中国経済の強みを減殺する
“一人っ子政策”の後遺症

中国経済は人口減少と格差問題でこのままでは「成長の限界」に

 2017年、中国のGDP(国内総生産)は実質ベースで前年から6.9%成長した。成長率の加速は7年ぶりで、この成長率は当初の目標である6.5%を上回った。2018年の成長率も省人化投資などに支えられ、6%台半ばの水準を維持すると期待される。今後も中国経済が急速に減速する場合には、政府がインフラ投資などを積み増す可能性が高い。短期間で経済が大崩れするリスクはそれほど高くはないだろう。

 一方、長期的に見ると、中国経済にはさまざまなリスクが潜んでいる。GDPと同時に発表された統計では、2017年の出生数が1723万人と、前年から60万人程度減少したことが明らかとなった。

 これは、“一人っ子政策”の後遺症と言えるかもしれない。2016年1月に中国政府は一人っ子政策を撤廃したが、36年間続いた人口抑制策の影響を、短期間で払拭することは難しいと見られる。
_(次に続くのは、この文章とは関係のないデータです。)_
import Summits.QuantumFields.YangMills.Theorems.FluctuationComparisonRegPrIntLS2BetaTorusCellClasses
import Summits.QuantumFields.YangMills.Theorems.FluctuationComparisonRegPrIntLS2BetaComposedKernelDock
import HarnessLib

/-!
# S2β · (S-SRC-1∕2∕3) THE SOURCE DOCK: sources of the composed curl rows are DOCKED LIKE DATA at their own level (no row-sum carry) — the dock for data living on the gen-`j`
# cells (✓`dock_of_kernel` ∘ ✓p831582, `(L^d)^j` normalisation, `n`-free flatness), the finite SCHUR test for nonnegative kernels, and the weighted Cauchy–Schwarz split over source
# levels (geometric weights: the number of levels never becomes a `log N`)

Cell `ym3-torus` (YM ladder rung R3 = continuum `SU(2)` Yang–Mills on the three-torus at fixed lattice data — a RUNG: NOT d = 4, NOT infinite volume, NOT a mass gap,
NOT Clay).  Width seat `ym3-torus-px13` (gen 27); crux `stmt-QuantumFields-20520`, LINE g18-1 S2β, pairing lane; (SCT″-c)₁ source budget (S-SRC), px13 g27 holder (px16 g23 LANE
PROPOSAL 19:18:32Z).  WHY (HAZARD «SRC-q», px13 g27 19:26:24Z, evidence #58 on 20520): carrying the per-row sources of ✓p831575 by SUP × ROW SUM (`Σ_{j} (L²)^{n−j}·τ n Y j`, (K5) of
✓`…ComposedDilutionKernel`) is sharp for block-smooth sources and `×L^{3(n−j)}` too much for localized ones; for the QUADRATIC chart remainder `q·M²` this costs `N³` on a single finest bump.
The cure is to propagate sources by the KERNEL and dock each source level like data through ✓`dock_of_kernel` (p831065) + the torus cell classes (p831582) — THIS FILE, lattice-generic.
`--kind proof --supports stmt-QuantumFields-20520 --as helper`, count-neutral, DEFINITION-FREE; generic `P : Params`.

WHAT IS PROVED (sorry-free).
§1 ★`sq_sum_le_inv_weights_mul` — `(Σ_{j∈s} a_j)² ≤ (Σ_j w_j⁻¹)·(Σ_j w_j·a_j²)` for `w_j > 0` (Sedrakyan); the geometric instance `Σ_{j≤n} r^{n−j} ≤ (1−r)⁻¹` is lit
   ✓`T4BlockTransport.sum_pow_sub_le_inv` (the number of source levels never becomes a `log N`).
§2 ★★`schur_sq_sum_le` — THE FINITE SCHUR TEST: `K ≥ 0`, rows `Σ_z K y z ≤ R`, columns `Σ_y K y z ≤ C` (`R ≥ 0`) ⟹ `Σ_y (Σ_z K y z·f z)² ≤ R·C·Σ_z f z²` (the ℓ²→ℓ² norm of one averaging step is
   `≤ √(L²·L^{2−d}) = √L` at `d = 3`: energies grow by at most `L` per level, not `L⁴`).
§3 ★`sum_comp_blockIter` — `Σ_{q ∈ T^{(0)}} F(blockIter j q) = (L^d)^j·Σ_{c ∈ T^{(j)}} F c` (✓`card_filter_blockIter_eq`).
§4 ★★★`dock_of_levelData` — THE SOURCE DOCK: for data `s ≥ 0` on `T^{(j)}` (`j ≤ m`), kernels `Kj n : T^{(n)} × T^{(j)} → ℝ` with `0 ≤ Kj ≤ μj n`, support drift ≤ 2 read through finest
   representatives (`Kj n Y (blockIter j q) ≠ 0 → |rel Y (blockIter n q)|_κ ≤ 2`), (M-3)'s read cells `sel n i` (generic `θ`, `ends`, `η`) and weights with the LEVEL-`j` FLATNESS
   `Λ n·(μj n∕(L^d)^j)²·(L^d)^n ≤ Λ★` (at `d = 3`, `μj n = L^{−(n−j)}`, `Λ n = L^{m−1−n}`: `Λ★ = L^{m−1−4j}`, `n`-FREE):
   `Σ_{n≤m} Λ n·Σ_i (Σ_c Kj n (sel n i) c·s c)² ≤ Λ★·(5^d)²·((2(θ+2)+1)^d·η)·(2(L^d−1)∕(L^d−3))·(L^d)^j·Σ_c s c²` — i.e. `≤ C·L^{m−1−j}·‖s‖₂²` at `d = 3`: the ℓ²-ENERGY of the source at
   its own level times that level's (ST) weight, K-uniformly (✓`dock_of_kernel` with `ρ := s ∘ blockIter j`, `K n y q := Kj n (blockIter n y) (blockIter j q)∕(L^d)^j`, §3 twice).

HONEST.  Finite-sum algebra over landed letters; nothing of Bałaban's asserted; the two-index kernel family (K5′) (px16 g23), the chord-energy inputs (Schur chain ∘ Poincaré∕AxStage, px12∕px21 lineage),
the purse-closeness binder, (BKG), (ST″), (SCT″-c)₁₂₃, (LIFT-LAD′), (TOP-LAD′), LOC, GAP♯∘ (`stub_uniformFibreGapOrbit`, registry 3732b7df UNTOUCHED, 0∕5), the five REGISTERED stubs, S2β, crux
20520, 19936, 19200, `YM3TorusSU2` — NOT proved; rung R3 = SU(2) YM₃ on T³ — NOT d = 4, NOT infinite volume, NOT a mass gap, NOT Clay; the Yang–Mills mass gap is NOT proved.  Axioms standard.

References: [Balaban1985Averaging] CMP **98** (1985) (19)–(20) p.21, Prop. 1 (51) p.26, Prop. 4 (128)–(135) pp.37–38; [Balaban1987RG1] CMP **109** (1987) (0.1)–(0.4), (0.11) pp.251–253.
-/

set_option autoImplicit false

open Finset

namespace Summit.QuantumFields.YangMills.Theorems.FluctuationComparisonRegPrIntLS2BetaSourceDock

open Literature.MathematicalPhysics.QuantumFieldTheory.Balaban1983to89
open Literature.MathematicalPhysics.QuantumFieldTheory.Balaban1983to89.B14.Eq22Determines (blockIter blockIter_zero blockIter_succ)
open Literature.MathematicalPhysics.QuantumFieldTheory.Balaban1983to89.B15DeterminingSets (embIter)
open Literature.MathematicalPhysics.QuantumFieldTheory.Balaban1983to89.B15Eq177GaugeInvariance (blockIter_embIter)
open Literature.MathematicalPhysics.QuantumFieldTheory.Balaban1983to89.B10Eq27TorusAxialLog (rel)
open Summit.QuantumFields.YangMills.Theorems.FluctuationComparisonRegPrIntLS2BetaCombPoincare (card_filter_blockIter_eq)
open Summit.QuantumFields.YangMills.Theorems.FluctuationComparisonRegPrIntLS2BetaTorusCellClasses
open Summit.QuantumFields.YangMills.Theorems.FluctuationComparisonRegPrIntLS2BetaComposedKernelDock (dock_of_kernel)

/-! ## §1 Weighted Cauchy–Schwarz over the source levels -/

section Weights

/-- ★ **SEDRAKYAN WITH WEIGHTS**: `(Σ_j a_j)² ≤ (Σ_j w_j⁻¹)·(Σ_j w_j·a_j²)` for positive weights. [folklore] -/
theorem sq_sum_le_inv_weights_mul {ι : Type*} (s : Finset ι) (a w : ι → ℝ) (hw : ∀ j ∈ s, 0 < w j) :
    (∑ j ∈ s, a j) ^ 2 ≤ (∑ j ∈ s, (w j)⁻¹) * ∑ j ∈ s, w j * a j ^ 2 := by
  rcases s.eq_empty_or_nonempty with hs | hs
  · simp [hs]
  have hpos : 0 < ∑ j ∈ s, (w j)⁻¹ := sum_pos (fun j hj => inv_pos.mpr (hw j hj)) hs
  have h := sq_sum_div_le_sum_sq_div s a (fun j hj => inv_pos.mpr (hw j hj))
  rw [div_le_iff₀ hpos] at h
  calc (∑ j ∈ s, a j) ^ 2 ≤ (∑ j ∈ s, a j ^ 2 / (w j)⁻¹) * ∑ j ∈ s, (w j)⁻¹ := h
    _ = (∑ j ∈ s, (w j)⁻¹) * ∑ j ∈ s, w j * a j ^ 2 := by
        rw [mul_comm]
        refine congrArg _ (sum_congr rfl fun j _ => ?_)
        rw [div_inv_eq_mul, mul_comm]

-- Geometric weights never see the number of levels: `Σ_{j ≤ n} r^{n−j} ≤ (1 − r)⁻¹` is lit ✓`T4BlockTransport.sum_pow_sub_le_inv` (not restated here; w8 g22 19:39:20Z).

end Weights

/-! ## §2 The finite Schur test -/

section Schur

/-- ★★ **THE FINITE SCHUR TEST** for a nonnegative kernel: row sums `≤ R` and column sums `≤ C` give `Σ_y (Σ_z K y z·f z)² ≤ R·C·Σ_z f z²` (Cauchy–Schwarz with the weights `K y z`,
then swap the sums).  For one averaging step of the dilution kernel `R = L²`, `C = L^{2−d}`: energies grow by at most `L^{4−d}` per level. [folklore] -/
theorem schur_sq_sum_le {X Z : Type*} [Fintype X] [Fintype Z] (K : X → Z → ℝ) (f : Z → ℝ) {R C : ℝ} (hR0 : 0 ≤ R)
    (hK : ∀ y z, 0 ≤ K y z) (hR : ∀ y, ∑ z, K y z ≤ R) (hC : ∀ z, ∑ y, K y z ≤ C) :
    ∑ y, (∑ z, K y z * f z) ^ 2 ≤ R * C * ∑ z, f z ^ 2 := by
  -- Cauchy–Schwarz in each row with weights `K y z`
  have hrow : ∀ y, (∑ z, K y z * f z) ^ 2 ≤ R * ∑ z, K y z * f z ^ 2 := by
    intro y
    have hcs := sum_mul_sq_le_sq_mul_sq (s := (univ : Finset Z)) (fun z => Real.sqrt (K y z)) (fun z => Real.sqrt (K y z) * f z)
    have e1 : ∀ z, Real.sqrt (K y z) * (Real.sqrt (K y z) * f z) = K y z * f z := by
      intro z; rw [← mul_assoc, Real.mul_self_sqrt (hK y z)]
    have e2 : ∀ z, Real.sqrt (K y z) ^ 2 = K y z := fun z => Real.sq_sqrt (hK y z)
    have e3 : ∀ z, (Real.sqrt (K y z) * f z) ^ 2 = K y z * f z ^ 2 := by
      intro z; rw [mul_pow, Real.sq_sqrt (hK y z)]
    simp only [e1, e2, e3] at hcs
    exact hcs.trans (mul_le_mul_of_nonneg_right (hR y) (sum_nonneg fun z _ => mul_nonneg (hK y z) (sq_nonneg _)))
  calc ∑ y, (∑ z, K y z * f z) ^ 2 ≤ ∑ y, R * ∑ z, K y z * f z ^ 2 := sum_le_sum fun y _ => hrow y
    _ = R * ∑ z, (∑ y, K y z) * f z ^ 2 := by rw [← mul_sum, sum_comm]; simp_rw [sum_mul]
    _ ≤ R * ∑ z, C * f z ^ 2 := by
        refine mul_le_mul_of_nonneg_left (sum_le_sum fun z _ => mul_le_mul_of_nonneg_right (hC z) (sq_nonneg _)) hR0
    _ = R * C * ∑ z, f z ^ 2 := by rw [← mul_sum, mul_assoc]

end Schur

/-! ## §3 Sums over finest representatives of data living on the gen-`j` cells -/

section LevelSums

variable {P : Params}

/-- ★ **`Σ_{q ∈ T^{(0)}} F(blockIter j q) = (L^d)^j · Σ_{c ∈ T^{(j)}} F c`** (every gen-`j` fibre has `(L^d)^j` finest points, ✓`card_filter_blockIter_eq`). [cite: Balaban1987RG1, (0.3) p.252] -/
theorem sum_comp_blockIter {j : ℕ} (hj : j ≤ P.m + P.K) (F : Site P j → ℝ) :
    ∑ q : Site P 0, F (blockIter j q) = ((P.L ^ P.d : ℕ) : ℝ) ^ j * ∑ c : Site P j, F c := by
  classical
  rw [← sum_fiberwise_of_maps_to (s := (univ : Finset (Site P 0))) (t := (univ : Finset (Site P j))) (g := fun q => blockIter j q) (fun q _ => mem_univ _)]
  rw [mul_sum]
  refine sum_congr rfl fun c _ => ?_
  have hc : ∀ q ∈ univ.filter (fun q : Site P 0 => blockIter j q = c), F (blockIter j q) = F c := by
    intro q hq; rw [mem_filter] at hq; rw [hq.2]
  rw [sum_congr rfl hc, sum_const, card_filter_blockIter_eq hj c, nsmul_eq_mul]
  push_cast
  ring

end LevelSums

/-! ## §4 The source dock: data on the gen-`j` cells -/

section Dock

variable {P : Params}

/-- ★★★ **THE SOURCE DOCK** — data `s ≥ 0` living on `T^{(j)}` (`j ≤ m`), propagated to the read cells of every generation `n ≤ m` by nonnegative kernels `Kj n` bounded by `μj n` with
support drift ≤ 2 (read through finest representatives), is docked by ✓`dock_of_kernel` exactly like finest data: with the LEVEL-`j` FLATNESS `Λ n·(μj n∕(L^d)^j)²·(L^d)^n ≤ Λ★`,
`Σ_{n ≤ m} Λ n·Σ_i (Σ_c Kj n (sel n i) c·s c)² ≤ Λ★·(5^d)²·((2(θ+2)+1)^d·η)·(2(L^d−1)∕(L^d−3))·(L^d)^j·Σ_c s c²` — the ℓ²-energy of the source at its own level, no row sum.
[cite: Balaban1985Averaging, Prop. 4 (128)-(135) pp.37-38; Balaban1987RG1, (0.11) p.253] -/
theorem dock_of_levelData (hb : 4 ≤ P.L ^ P.d) {m : ℕ} (hm : m ≤ P.m + P.K) {j : ℕ} (hj : j ≤ m)
    {ι : Type*} [Fintype ι] (ends : ι → Finset (Site P m)) (θ η : ℕ)
    (hends : ∀ e : Site P m, (univ.filter (fun i : ι => e ∈ ends i)).card ≤ η)
    (s : Site P j → ℝ) (hs : ∀ c, 0 ≤ s c)
    (Kj : (n : ℕ) → Site P n → Site P j → ℝ) (μj : ℕ → ℝ) (hμ : ∀ n, 0 ≤ μj n)
    (hK0 : ∀ n (Y : Site P n) c, 0 ≤ Kj n Y c) (hKμ : ∀ n (Y : Site P n) c, Kj n Y c ≤ μj n)
    (hK4 : ∀ n (Y : Site P n) (q : Site P 0), Kj n Y (blockIter j q) ≠ 0 → ∀ κ, (rel Y (blockIter n q) κ).natAbs ≤ 2)
    (Λ : ℕ → ℝ) (Λstar : ℝ) (hΛ : ∀ n, 0 ≤ Λ n)
    (hflat : ∀ n ≤ m, Λ n * (μj n / ((P.L ^ P.d : ℕ) : ℝ) ^ j) ^ 2 * ((P.L ^ P.d : ℕ) : ℝ) ^ n ≤ Λstar)
    (sel : (n : ℕ) → ι → Site P n)
    (hsel : ∀ n, n ≤ m → ∀ i, ∃ z : Site P 0, blockIter m z ∈ ends i ∧ ∀ κ, (rel (blockIter n z) (sel n i) κ).natAbs ≤ θ) :
    ∑ n ∈ Finset.range (m + 1), Λ n * ∑ i, (∑ c, Kj n (sel n i) c * s c) ^ 2 ≤
      Λstar * ((5 ^ P.d : ℕ) : ℝ) ^ 2 * (((2 * (θ + 2) + 1) ^ P.d * η : ℕ) : ℝ) * (2 * (((P.L ^ P.d : ℕ) : ℝ) - 1) / (((P.L ^ P.d : ℕ) : ℝ) - 3)) *
        (((P.L ^ P.d : ℕ) : ℝ) ^ j * ∑ c, s c ^ 2) := by
  classical
  have hjP : j ≤ P.m + P.K := hj.trans hm
  set b : ℝ := ((P.L ^ P.d : ℕ) : ℝ) with hbdef
  have hb0 : 0 < b := by rw [hbdef]; exact_mod_cast pow_pos P.L_pos P.d
  have hbj : 0 < b ^ j := pow_pos hb0 j
  -- the engine's kernel on finest representatives (zero above the standing range)
  set Ke : ℕ → Site P 0 → Site P 0 → ℝ := fun n y q => if n ≤ P.m + P.K then Kj n (blockIter n y) (blockIter j q) / b ^ j else 0 with hKe
  have hKe_of_le : ∀ {n : ℕ} (hn : n ≤ P.m + P.K) (y q : Site P 0), Ke n y q = Kj n (blockIter n y) (blockIter j q) / b ^ j := by
    intro n hn y q; simp only [hKe, if_pos hn]
  have hdock := dock_of_kernel (X := Site P 0) (ι := ι) (P.L ^ P.d) hb
    (fun n x => univ.filter (fun x' : Site P 0 => blockIter (min n (P.m + P.K)) x' = blockIter (min n (P.m + P.K)) x))
    (fun n x => mem_cl_self n x) (fun n x y hy => cl_eq_of_mem n x y hy) (fun n x => cl_subset_succ n x) (fun n x => card_cl_le n x)
    (fun q => s (blockIter j q)) (fun q => hs _) m
    (fun n i => (univ.filter (fun Y : Site P n => ∃ z : Site P 0, blockIter m z ∈ ends i ∧ ∀ κ, (rel (blockIter n z) Y κ).natAbs ≤ θ)).image (embIter n))
    Ke (fun n => μj n / b ^ j)
    (fun n y => (univ.filter (fun c : Site P n => ∀ κ, (rel (blockIter n y) c κ).natAbs ≤ 2)).image (embIter n)) (5 ^ P.d)
    (fun n => div_nonneg (hμ n) hbj.le) (fun n y => card_nb_le n y)
    (fun n x q => by
      by_cases hn : n ≤ P.m + P.K
      · rw [hKe_of_le hn]; exact div_nonneg (hK0 n _ _) hbj.le
      · simp only [hKe, if_neg hn]; exact le_rfl)
    (fun n x q => by
      by_cases hn : n ≤ P.m + P.K
      · rw [hKe_of_le hn]; exact div_le_div_of_nonneg_right (hKμ n _ _) hbj.le
      · simp only [hKe, if_neg hn]; exact div_nonneg (hμ n) hbj.le)
    (fun n x q hne => by
      by_cases hn : n ≤ P.m + P.K
      · rw [hKe_of_le hn] at hne
        exact exists_mem_nb_of_rel_le_two hn x q (hK4 n _ q (fun h0 => hne (by rw [h0, zero_div])))
      · exact absurd (by simp only [hKe, if_neg hn]) hne)
    (fun i => (univ.filter (fun c : Site P m => ∃ e ∈ ends i, ∀ κ, (rel e c κ).natAbs ≤ θ + 2)).image (embIter m))
    ((univ : Finset (Site P m)).image (embIter m)) ((2 * (θ + 2) + 1) ^ P.d * η)
    (read_cover' hm ends θ) (fun i => top_subset_R ends θ i) (pairwiseDisjoint_cl_image_embIter hm univ)
    (fun r hr => by
      rw [Finset.mem_image] at hr
      obtain ⟨c₀, -, rfl⟩ := hr
      exact card_filter_mem_top_le hm ends θ η hends c₀)
    Λ Λstar hΛ
    (fun n hn => by simpa only [hbdef] using hflat n hn)
    (fun n i => embIter n (sel n i))
    (fun n hnm i => by
      obtain ⟨z, hz, hrel⟩ := hsel n hnm i
      exact Finset.mem_image_of_mem _ (by rw [Finset.mem_filter]; exact ⟨Finset.mem_univ _, z, hz, hrel⟩))
  -- read the dock's two sides at level `j`
  have hrepr : ∀ n ∈ Finset.range (m + 1), ∀ i,
      ∑ q, Ke n (embIter n (sel n i)) q * s (blockIter j q) = ∑ c, Kj n (sel n i) c * s c := by
    intro n hn i
    rw [Finset.mem_range] at hn
    have hnP : n ≤ P.m + P.K := (show n ≤ m by omega).trans hm
    have e : ∀ q : Site P 0, Ke n (embIter n (sel n i)) q * s (blockIter j q) =
        (fun c => Kj n (sel n i) c * s c / b ^ j) (blockIter j q) := by
      intro q; rw [hKe_of_le hnP, blockIter_embIter n hnP]; ring
    rw [Finset.sum_congr rfl fun q _ => e q]
    refine (sum_comp_blockIter hjP (fun c => Kj n (sel n i) c * s c / b ^ j)).trans ?_
    rw [← hbdef, Finset.mul_sum]
    refine Finset.sum_congr rfl fun c _ => ?_
    show b ^ j * (Kj n (sel n i) c * s c / b ^ j) = Kj n (sel n i) c * s c
    field_simp
  have hlhs : ∑ n ∈ Finset.range (m + 1), Λ n * ∑ i, (∑ c, Kj n (sel n i) c * s c) ^ 2 =
      ∑ n ∈ Finset.range (m + 1), Λ n * ∑ i, (∑ q, Ke n (embIter n (sel n i)) q * s (blockIter j q)) ^ 2 :=
    Finset.sum_congr rfl fun n hn => by
      refine congrArg _ (Finset.sum_congr rfl fun i _ => ?_)
      rw [hrepr n hn i]
  have hrhs : ∑ q : Site P 0, s (blockIter j q) ^ 2 = b ^ j * ∑ c, s c ^ 2 := by
    rw [hbdef]; exact sum_comp_blockIter hjP (fun c => s c ^ 2)
  rw [hlhs]
  refine hdock.trans (le_of_eq ?_)
  rw [hrhs, hbdef]

end Dock

end Summit.QuantumFields.YangMills.Theorems.FluctuationComparisonRegPrIntLS2BetaSourceDock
中国では、一人っ子政策の影響もあり、今後、少子高齢化のマイナスの影響が顕在化するはずだ。

 少子高齢化の進展に伴い、経済の働き手である生産年齢人口が減少することは避けられない。これまで中国は、人口増加が安価な労働力の供給を支える“人口ボーナス”を享受してきたのだが、今後はむしろ、少子高齢化がマイナスに作用する“人口オーナス”の時代を迎えることになる。

 それは、これまでの中国経済の強みを減殺する要因だ。成長率を維持していくためには、付加価値の高い産業を育成し、競争力を強化できるか否かの重要性が増す。それは中国政府も充分に認識しており、相応の対策を進めているところだ。

 問題は、少子高齢化の進展に加えて、社会保障制度などを実態に合わせて改革することが必要になることだ。それができないと、共産党政権に対する支持率は低下することが懸念される。いずれ、中国にとって深刻な状況になる可能性が高い。

少子高齢化の進展で
オーナス化する労働人口

 2012年、中国の生産年齢人口(一般的には15歳から64歳の人口を指す、中国では15歳から59歳を生産年齢人口と定義している)は建国以来、初めて前年から減少した。これは、人口の増加に支えられた豊富な労働力をもとにした経済成長の終焉を意味するものだった。